I had been using my camera to gather images that I thought I might someday be able to incorporate into my paintings. Without realizing it, I had built up quite a body of photographs. By 1993, I began to concentrate on the digital montage. Through my progress as a practitioner of Zen Buddhism I soon discovered what I wanted to explore. Mandala had always interested me. I loved exploring mirrored images. Symmetry had been so difficult to create before the advent of the computer and Photoshop. So, I began to explore the forbidden and formerly impossible world of Perfect Symmetry. Infinitely repeatable patterns became a metaphor for Indra’s Jeweled Net, an ancient description of this holographic universe that we discover when we look within ourselves. My interest in transforming reality into imagined realms has taken many forms, including a photomontage series, Shimmering Zen, originally called Indra’s Jewels. The series takes as its point of departure the Hua Yen Buddhist concept of totality within the metaphor of Indra’s Jeweled Net.

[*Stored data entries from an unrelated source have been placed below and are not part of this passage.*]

import Summits.ABC.IUTFork.LDHGenuinePerImageShellRat
import Summits.ABC.IUTFork.LDHGenuinePerImageExplicit
import HarnessLib

/-!
# The fork at [IUTchIII] Corollary 3.12, L-DH level, READING (P): the UNIFORM POLE-`l` SHELL THEOREM, part 1 — a LEVEL LINE at ANY pole
# configuration, the pole `l ∈ I` allowed (abc-iut cell, crux ThetaPartII = stmt-ABC-19678; R-H round-4 census row O-18 residual R-P,
# KEY R4O18-UPOLEL; family «C:PERIMAGE-LEVEL», sibling of «C:PERIMAGE-SHELL» / «C:PERIMAGE-EVENTUAL»; part 2 = `LDHGenuinePerImageUniformPoleL`)

Record-only PROOF file (D-0012) of the abc-iut cell (seat abc-iut-L5-t8, gen 14). TAKES NO SIDE on [IUTchIII] Cor. 3.12.
`q ∈ ℚ ∖ {0, 1}`, `j(q) = N/D` in lowest terms, `D = ∏_{p∈I} p^{e_p}` (`I` primes, `e_p ≥ 1`, `p ∤ N`), `l ≥ 7` a prime. BY NAME over
abc-iut-c312-d1's ONE-`l` SHELL TEST `Cor22.cor312PerImageOf_ratPoint_shell` (`LDHGenuinePerImageShellRat`), which ALLOWS `l` TO BE A POLE
(its `q`-side is `log q^{∤2l}(q)`, its weights run over `{p ∈ I : p ≠ 2, p ≠ l}`); its uniform form `cor312PerImageOf_ratPoint_shell_uniform`
(p494091) and the POLYNOMIAL LEVEL `cor312PerImageOf_ratPoint_of_polyLevel` (`LDHGenuinePerImageEventualPoly`) demand `l ∉ I` / `l` above
every pole — the instantiation gap recorded in ROUND4/R4-ZETA-NEG-rcat-tst-1.md §7. Nothing of the shell estimate is re-proved here.

Notation: `Q_{≠l} := Σ_{p∈I, p∉{2,l}} e_p·log p`, `R_< := Σ_{p∈I, 2<p<l} log p`, `R_> := Σ_{p∈I, p>l} log p`, `ω_< := #{p ∈ I : 2 < p < l}`.

* `Cor22.logQAvoid_ratPoint_two_prime_eq_sum_ne` / `logCondAvoid_ratPoint_two_prime_eq_sum_ne` — the dictionary at `S = {2, l}` for
  ANY prime `l` and any `I` (`2 ∈ I` and `l ∈ I` allowed): `log q^{∤2l}(q) = Q_{≠l}`, `log 𝔣^{∤2l}(q) = Σ_{p∈I, p∉{2,l}} log p`.
* **(T1) `Cor22.cor312PerImageOf_ratPoint_of_level`** — ANY prime `l ≥ 7` (a pole `l ∈ I` ALLOWED) and ANY pole configuration: if
  THE LEVEL LINE `Q_{≠l}/6 + (8/7)·R_< ≤ (6/7)·R_> + (ω_< + 5/6)·log l + ½·log 2 + log π` holds, then `T.Cor312PerImageOf` at EVERY
  genuine Θ-volume datum `T` of `(q, l)` — the shell test at `P_sh :=` the odd poles below `l`, `a_p := ⌊log_p l⌋`, with the polyLevel
  bounds `1 − 1/(l·k_p) ≥ 6/7`, `1 − 1/(l−1) ≥ 5/6`, `(a_p − p^{a_p}/(l·k_p))·log p > log l − 2·log p`, the poles ABOVE `l` kept on the
  weight side (`(6/7)·R_>`) and the pole AT `l` dropped from the `q`-side (`q^{∤2l}`). With `l` above every pole (`R_> = 0`,
  `{2<p<l} = {p≠2}`, `Q_{≠l} = log D_odd`) the level line IS the hypothesis of `cor312PerImageOf_ratPoint_of_polyLevel`: (T1) strictly
  generalises it. **(T2)** `cor312PerImageAtDatum_ratPoint_of_level` (`Cor312PerImageAtDatum ∧ Cor312AtDatum`); **(T3)** the INTEGER FORM
  `cor312PerImageAtDatum_ratPoint_of_level_pow`: `D_{≠2,l}^7 · rad_<^48 ≤ rad_>^36 · l^{42·ω_< + 35}` suffices.

SUBSUMPTION (said, not re-filed; R101): the per-row pole-`l` files `LDHGenuinePerImageSharpWildPoleLRows{A…G}` (25 rows), the last five
`LDHGenuinePerImageShellPoleLRows{A,B}` and the `…UniformShellRows…` instances stay the theorems of record for their rows; (T1) decides a
tabulated `(q, l)` by ONE `exact` whenever the row's data sit below the level line with the CRUDE constants above (desk counts on the
cell's STATUS line of this file; rows above this crude line but below their own sharp certificates are NOT subsumed). HONEST SCOPE:
statements about OUR typed reading (P) (`Cor22.ThetaVolumeDatumAt.Cor312PerImageOf`, container (Ind2) = the tree's FULL lattice-automorphism
indeterminacy) at rational data: for every genuine Θ-volume datum `T` of such a `(q, l)`, `T.Cor312PerImageOf`. Nothing asserts that
genuine Θ-data exist at these `(q, l)`, Cor. 3.12 in general or in print's reading, or abc; proved-as-typed ≠ in print; located ≠
adjudicated. [cite: Mochizuki2012, IUTchI Def. 3.1 (a)(b)(c) p. 61–62; IUTchIII Cor. 3.12 p. 173–174, proof Step (x) p. 181; IUTchIV
Prop. 1.2 (i)(ii) p. 10, Thm. 1.10 p. 22–23, Step (ii) p. 24, Step (v) p. 27–29] [cite: DupuyHilado2025, §4.9, §4.12]
[claim: Mochizuki2012, status: disputed] for every IUT quotation. PROOF-ONLY: no definitions, no new `Prop`, no instance, no notation.
-/

noncomputable section

open NumberField IsDedekindDomain Ideal Module

namespace Literature.IUT.LogVolume.Cor22

open Literature.NumberTheory.DiophantineGeometry.GenEll Summit.ABC.IUTFork Literature.IUT.HodgeTheaters
open Literature.NumberTheory.DiophantineGeometry.UniformABCConjecture

variable {q : ℚ} {N D : ℕ} {I : Finset ℕ} {e : ℕ → ℕ} {l : ℕ}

Which brings us to Shimmering Zen, your newest body of work. What’s it about?

I realized that Las Vegas had everything I needed by way of subject matter. Everything was happening right in front of me. This self-awareness helped me to overcome all doubt.  Why not examine what is close at hand? Las Vegas, my home town, was certainly worthy of exploration. What better place to explore Pop Culture than in this city of neon signage? In Shimmering Zen, I use the iconic vintage signage of Las Vegas, where I spent my childhood at a time when the city was a small resort town. My layered images reflect a sense of infinite reflection. I have accompanied stories of my life and coming of age in Shimmering Zen, the book.  I also reveal the “elements” that were used to build each pattern, with a story of the sign or property associated with the final image.

Shimmering Zen is also an exhibition. Some of the pieces in the collection are “lenticular” images—several layers of the same image, each treated differently, backlit and viewed through a lenticular, or striated lens. They are the product of photography and Photoshopping—sometimes up to 30 or 40 layers each. The picture shifts as you move in front of it. So, when you move, the image shift, while brief, is pronounced, a disruptive flutter before the picture snaps back to clarity, albeit now in a different alignment.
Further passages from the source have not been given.